Gov. Mitch Daniels sold the legislature on the 75-year lease of the Indiana Toll Road, in part, on his assurance the state of Indiana would regain control of the toll road in the event the private consortium which paid $3.8 billion for the long-term lease ever went bankrupt. Now that the private operator has gone bankrupt, the Indiana Finance Authority refused calls for it to reclaim the toll road, arguing the estimated $68 million required to maintain and operate the toll road annually was too costly. The Northwest Indiana Times' Keith Benman is reporting on a potential bid by the seven northern Indiana counties through which the toll road passes making a bid to operate the toll road as a public, nonprofit entity.
LaPorte County is leading the effort according to the report. Investment banker Piper Jaffray & Co. of Minneapolis has been retained by the county's commissioners to provide advice on a potential bid. A 7-county consortium would have the advantage of being able to issue tax-exempt municipal bonds to finance debt for the lease but would still rely on a private operator to run the toll road. A Piper Jaffray analysis estimates a bid of $3.7 billion, requiring the borrowing of about $4.1 billion. The 7-counties would not be on the hook for the debt; rather, revenues generated by the toll road would be solely relied upon. LaPorte officials believe the deal would still throw off some additional revenues to the participating counties. Other counties which could participate in the deal include Elkhart, LaGrange, Lake, Porter, Steuben and St. Joseph.
5 comments:
Piper you can trust. Mitch and buddies not so much. The writing was and is on the wall with every deal local and regional in Indiana under the pay to play team. Time to clean it all up.
Like I said at the time, the best course is to retire all the tolls on the road and operate it as a regular Indiana Interstate.
Let the commerce that springs up along the road lift everyone's boats. That road will never be much of an economic engine as long as it has tolls and limited access. Dump the toll plazas, and build common interchanges.
We have a chance to correct Mitch Daniels' horrible failure and do it right, this time.

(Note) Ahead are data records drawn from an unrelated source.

import Summits.ResolutionOfSingularities.ResolutionOfSingularities.Theorems.RiderCutClasses
import HarnessLib

/-!
# RiderCutKernels — decomp-res node «RiderCut» (lens-4 g19; critic row 123: landing order 17:52:13Z)
refining the MaxContactCut aside 32260 (host of the lens-4 column).  Tree file 2/3 of the node.

Content VERBATIM from the decomp-res lens-4 g19 delta `HOME/decomp-res-lens-4/g19/parts/g19-new.lean` (sha256 8a1606b4756fe017;
= §32–§37 of `HOME/decomp-res-lens-4/g19/RiderCut.lean` @4ef41708, whose §1–§31 are g18 CouplingCut
@5bf7b2ca l.244–2968 VERBATIM and
ALREADY in the tree as `Theorems/HugValuationCut*`, `MarkingBudget*`, `WeightDescent*`, `FactorContact*`,
`CouplingCut*` and their
`MaxContactCut<Node>` wiring files).  HOME = run/shared/lean/pub/decomp-res.  Critic order 2026-08-30T17:52:13Z.

Route-independent, cone-free: §35 the KERNELS at weight `n` (PROVED modulo the COSTUME ports as hypotheses): the
PERFECT half of the g18
located residual — `incommensurableImpurePerfect_of_ports`, `impurePrincipalPerfect_of_ports`, the DECIDED CELL
`incommensurableWildDriftingPerfect_of_ports` (RiderPort + CouplingPort + all lower weights), EXACT
`incommensurableWildDrifting_iff_imperfect_of_ports`, the in-locus column from the g19 residuals
(`inLocus_iff_residuals_of_lower_g19`,
`singularSurface_iff_g19`) and the step of the strong induction on the weight `ftt_step_of_g19`.

[WRITER NOTE (decomp-res writer g6): the whole lens-4 chain lives in ONE namespace `…Theorems.HugValuationCut` (the tree's g14
namespace) so that the lens's `HugChain.`/`HugShadow.`/`MarkedShadow.` dot-notation extends the landed structures
verbatim; the lens's
`noTower_iff_perfect_and_imperfect` is the tree's `ContactShadowKernels.noTower_iff_columns`; `set_option` lines
dropped; cone-free
(no `Theses` import) so the route file can import it for asides; the BY-NAME wiring to the MaxContactCut items is in the
`MaxContactCut<Node>` companion files.]
(Sources: CossartJannsenSaito2020 Key Thm. 6.40, Cor. 6.37, Lem. 6.35/6.36; BierstoneGrigorievMilmanWlodarczyk2011
§3; CossartPiltant2019 (rider census, imperfect ground fields); Abhyankar1956; Cutkosky2009 §2.1; Giraud1975;
BierstoneMilman1997; Wlodarczyk2005; Kollar2007 §3.)
-/

noncomputable section

open CategoryTheory AlgebraicGeometry IsLocalRing
open Literature.AlgebraicGeometry.Resolution
open Summit.ResolutionOfSingularities.ResolutionOfSingularities.Theorems
open WeakOrderReduction ForcedTowerClasses DivergentTowerClasses MonomialTowerClasses
open HugDimensionClasses HugDimensionKernels SurfaceShadowClasses SurfaceShadowKernels
open ContactShadowClasses (NoTowerImperfect)
open ContactShadowKernels (noTowerImperfect_of_noTower noTowerImperfect_mono noTower_iff_columns)
open NearPointCut (SingularClass singularSurface_iff_noTower)
open AbsoluteContactClasses (IsAbsContactAt)

namespace Summit.ResolutionOfSingularities.ResolutionOfSingularities.Theorems.HugValuationCut

variable {K : Type} [Field K]

/-! ## §35 (g19 · NEW) Kernels at weight `n`: the PERFECT half of g18's located residual — indeed the whole impure
principal column over perfect fields — is EMPTY modulo `RiderPort`, `CouplingPort` and the lower weights; the located
residual is its IMPERFECT half -/

/-- **KERNEL — THE INCOMMENSURABLE IMPURE PRINCIPAL COLUMN OVER PERFECT FIELDS IS EMPTY modulo the two ports and the lower
weights**: the rider census gives a commensurable impure principal companion shadow ON THE SAME TOWER
(`exists_commensurable_companion`), and g18's coupling port sends that to a forced tower of lower weight. [folklore] -/
theorem incommensurableImpurePerfect_of_ports {n : ℕ} (hRi : RiderPort n) (hCo : CouplingPort n)
    (hlow : ∀ n' : ℕ, 1 ≤ n' → n' < n → ForcedTowersTerminate n') : IncommensurableImpurePerfectTowersTerminate n := by
  intro p hp k _ _ _ T g hB hD hE hT
  obtain ⟨hS, hL, S, hP, hnp, hi⟩ := hT
  have hcensus : RiderCensus p n S := hRi p hp k T g hB hD hE hS S (hL.2 S) hP hnp
  obtain ⟨S', hP', hnp', hc', -⟩ := hcensus.exists_commensurable_companion hp hP hi
  exact commensurableImpure_of_port hCo hlow p hp k T g hB hD hE ⟨hS, hL, S', hP', hnp', hc'⟩

/-- **KERNEL — THE WHOLE IMPURE PRINCIPAL COLUMN OVER PERFECT FIELDS IS EMPTY modulo the two ports and the lower
weights.** [folklore] -/
theorem impurePrincipalPerfect_of_ports {n : ℕ} (hRi : RiderPort n) (hCo : CouplingPort n)
    (hlow : ∀ n' : ℕ, 1 ≤ n' → n' < n → ForcedTowersTerminate n') : ImpurePrincipalPerfectTowersTerminate n := by
  intro p hp k _ _ _ T g hB hD hE hT
  obtain ⟨hS, hL, S, hP, hnp⟩ := hT
  rcases S.commensurable_or_incommensurable n with hc | hi
  · exact commensurableImpure_of_port hCo hlow p hp k T g hB hD hE ⟨hS, hL, S, hP, hnp, hc⟩
  · exact incommensurableImpurePerfect_of_ports hRi hCo hlow p hp k T g hB hD hE ⟨hS, hL, S, hP, hnp, hi⟩

/-- **KERNEL — THE PERFECT HALF OF g18's LOCATED RESIDUAL IS EMPTY modulo the two ports and the lower weights.** [folklore] -/
theorem incommensurableWildDriftingPerfect_of_ports {n : ℕ} (hRi : RiderPort n) (hCo : CouplingPort n)
    (hlow : ∀ n' : ℕ, 1 ≤ n' → n' < n → ForcedTowersTerminate n') :
    IncommensurableWildDriftingPerfectTowersTerminate n :=
  noTowerPerfect_mono (fun _ ⟨hS, hL, S, hP, hnp, _, _, hi⟩ => ⟨hS, hL, S, hP, hnp, hi⟩)
    (incommensurableImpurePerfect_of_ports hRi hCo hlow)

/-- **KERNEL — g18's located residual from the two ports, the lower weights and the IMPERFECT residual alone.** [folklore] -/
theorem incommensurableWildDrifting_of_g19 {n : ℕ} (hRi : RiderPort n) (hCo : CouplingPort n)
    (hlow : ∀ n' : ℕ, 1 ≤ n' → n' < n → ForcedTowersTerminate n')
    (hR : IncommensurableWildDriftingImperfectTowersTerminate n) : IncommensurableWildDriftingTowersTerminate n :=
  incommensurableWildDrifting_iff_perfect_imperfect.mpr ⟨incommensurableWildDriftingPerfect_of_ports hRi hCo hlow, hR⟩

/-- **EXACT RE-LOCATION modulo the ports below a terminating range: (L,P,drift,wild,incomm) ⟺ (… · IMPERFECT
k).** [folklore] -/
theorem incommensurableWildDrifting_iff_imperfect_of_ports {n : ℕ} (hRi : RiderPort n) (hCo : CouplingPort n)
    (hlow : ∀ n' : ℕ, 1 ≤ n' → n' < n → ForcedTowersTerminate n') :
    IncommensurableWildDriftingTowersTerminate n ↔ IncommensurableWildDriftingImperfectTowersTerminate n :=
  ⟨incommensurableWildDriftingImperfect_of_g18, incommensurableWildDrifting_of_g19 hRi hCo hlow⟩

/-- g17's residual (L,P,drift,wild) from the ports, the lower weights and the imperfect residual. [folklore] -/
theorem wildDrifting_of_g19 {n : ℕ} (hRi : RiderPort n) (hCo : CouplingPort n)
    (hlow : ∀ n' : ℕ, 1 ≤ n' → n' < n → ForcedTowersTerminate n')
    (hR : IncommensurableWildDriftingImperfectTowersTerminate n) : WildDriftingTowersTerminate n :=
  wildDrifting_of_g18 hCo hlow (incommensurableWildDrifting_of_g19 hRi hCo hlow hR)

/-- **THE MINIMAL-WEIGHT NORMAL FORM, g19** (modulo the COSTUME ports of the impure column): below a weight at which all
lower forced towers terminate, the in-locus column is EXACTLY `(L,¬P) ∧ (L,P,pure) ∧ (L,P,drift,wild,incomm ·
IMPERFECT k)` —
a minimal-weight in-locus counterexample hugs a codimension-two surface, or is PURE, or lives over an IMPERFECT
field. [folklore] -/
theorem inLocus_iff_residuals_of_lower_g19 {n : ℕ} (hDesc : DescentPort n) (hFC : FactorContactPort n)
    (hCo : CouplingPort n) (hRi : RiderPort n) (hlow : ∀ n' : ℕ, 1 ≤ n' → n' < n → ForcedTowersTerminate n') :
    InLocusShadowTowersTerminate n ↔ NonPrincipalInLocusTowersTerminate n ∧ PurePrincipalTowersTerminate n ∧
      IncommensurableWildDriftingImperfectTowersTerminate n :=
  (inLocus_iff_residuals_of_lower_g18 hDesc hFC hCo hlow).trans
    ⟨fun h => ⟨h.1, h.2.1, incommensurableWildDriftingImperfect_of_g18 h.2.2⟩,
      fun h => ⟨h.1, h.2.1, incommensurableWildDrifting_of_g19 hRi hCo hlow h.2.2⟩⟩

/-- Necessity at the target, PORT-FREE: 32260 at weight `n` implies the g19 residual. [folklore] -/
theorem incommensurableWildDriftingImperfect_of_singularSurface {n : ℕ} (h : SingularSurfaceHuggingTowersTerminate n) :
    IncommensurableWildDriftingImperfectTowersTerminate n :=
  incommensurableWildDriftingImperfect_of_g18 (incommensurableWildDrifting_of_singularSurface h)

/-- **KERNEL — THE TARGET LEAF 32260 at weight `n`** from (O), (L,¬P), (L,P,pure), the g19 IMPERFECT residual, the six
COSTUME ports and the lower weights. [folklore] -/
theorem singularSurface_of_g19 {n : ℕ} (hP : ShadowPort n) (hM : MarkingPort n) (hDesc : DescentPort n)
    (hFC : FactorContactPort n) (hCo : CouplingPort n) (hRi : RiderPort n)
    (hlow : ∀ n' : ℕ, 1 ≤ n' → n' < n → ForcedTowersTerminate n')
    (hO : OffLocusShadowTowersTerminate n) (hNP : NonPrincipalInLocusTowersTerminate n)
    (hPu : PurePrincipalTowersTerminate n) (hR : IncommensurableWildDriftingImperfectTowersTerminate n) :
    SingularSurfaceHuggingTowersTerminate n :=
  singularSurface_of_g18 hP hM hDesc hFC hCo hlow hO hNP hPu (incommensurableWildDrifting_of_g19 hRi hCo hlow hR)

/-- **EXACT at weight `n` below a terminating range** (ports + lower weights): 32260 at `n` ⟺ (O) ∧ (L,¬P) ∧
(L,P,pure) ∧
(L,P,drift,wild,incomm · IMPERFECT k). [folklore] -/
theorem singularSurface_iff_g19 {n : ℕ} (hP : ShadowPort n) (hM : MarkingPort n) (hDesc : DescentPort n)
    (hFC : FactorContactPort n) (hCo : CouplingPort n) (hRi : RiderPort n)
    (hlow : ∀ n' : ℕ, 1 ≤ n' → n' < n → ForcedTowersTerminate n') :
    SingularSurfaceHuggingTowersTerminate n ↔ OffLocusShadowTowersTerminate n ∧
      NonPrincipalInLocusTowersTerminate n ∧ PurePrincipalTowersTerminate n ∧
        IncommensurableWildDriftingImperfectTowersTerminate n :=
  (singularSurface_iff_g18 hP hM hDesc hFC hCo hlow).trans
    ⟨fun h => ⟨h.1, h.2.1, h.2.2.1, incommensurableWildDriftingImperfect_of_g18 h.2.2.2⟩,
      fun h => ⟨h.1, h.2.1, h.2.2.1, incommensurableWildDrifting_of_g19 hRi hCo hlow h.2.2.2⟩⟩

/-- **KERNEL — the ROOT PIECE at weight `n`** from the leaves at weight `n` and all lower weights (the step of the strong
induction; g18's step with the incommensurable cell replaced by rider port + imperfect residual). [folklore] -/
theorem ftt_step_of_g19 {n : ℕ} (hn : 1 ≤ n) (hMo : MonomialCorner n) (hC : CurveLaw n) (hSL : SurfaceLaw n)
    (hH : HypersurfaceHuggingTowersTerminate n) (hP : ShadowPort n) (hM : MarkingPort n) (hDesc : DescentPort n)
    (hFC : FactorContactPort n) (hCo : CouplingPort n) (hRi : RiderPort n) (hO : OffLocusShadowTowersTerminate n)
    (hNP : NonPrincipalInLocusTowersTerminate n) (hPu : PurePrincipalTowersTerminate n)
    (hR : IncommensurableWildDriftingImperfectTowersTerminate n)
    (hlow : ∀ n' : ℕ, 1 ≤ n' → n' < n → ForcedTowersTerminate n') : ForcedTowersTerminate n :=
  ftt_step_of_g18 hn hMo hC hSL hH hP hM hDesc hFC hCo hO hNP hPu (incommensurableWildDrifting_of_g19 hRi hCo hlow hR) hlow

end Summit.ResolutionOfSingularities.ResolutionOfSingularities.Theorems.HugValuationCut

With ownership diffused among 7 counties, it would seem like a bailout (I.e. guarantee of the revenue bonds) from this venture would be unlikely. My only concern is that the tollroad won't respond to market signals but to political ones instead.
Mitch Daniels,as budget director, transformed a $240 billion surplus into a $400 billion deficit within roughly 18 months. Then he "characterized" Bushes Iraqi Oil War Invasion to cost between $50-$60 billion. Running tally of the war, $1.7 trillion plus unknown hidden costs. So is anyone surprised that this Toll Road Lease failed? I thought by changing to Daylight Saving Time would create all these jobs to keep the jobs pouring into Indiana? Why don't we change our name from Hoosiers to lemmings.
The problem w/this is selling the bonds solely backed by toll revenue. Depending on the projected revenues, investors will not want to buy the bonds and instead will want a backstop on the debt (i.e. tax revenue from the 7 counties). Paying around what was paid the first go around is just stupid.
And for those who think this was a stupid deal to begin with, getting a large amount of $ upfront, putting the risk onto a 3rd party, and unloading all of that annual capital costs was always going to be a good deal. Unlike the parking meter deal in Indy (which was flat out stupid) which has almost no annual capital costs, the toll road has huge capital costs for annual maintenance, staff, etc...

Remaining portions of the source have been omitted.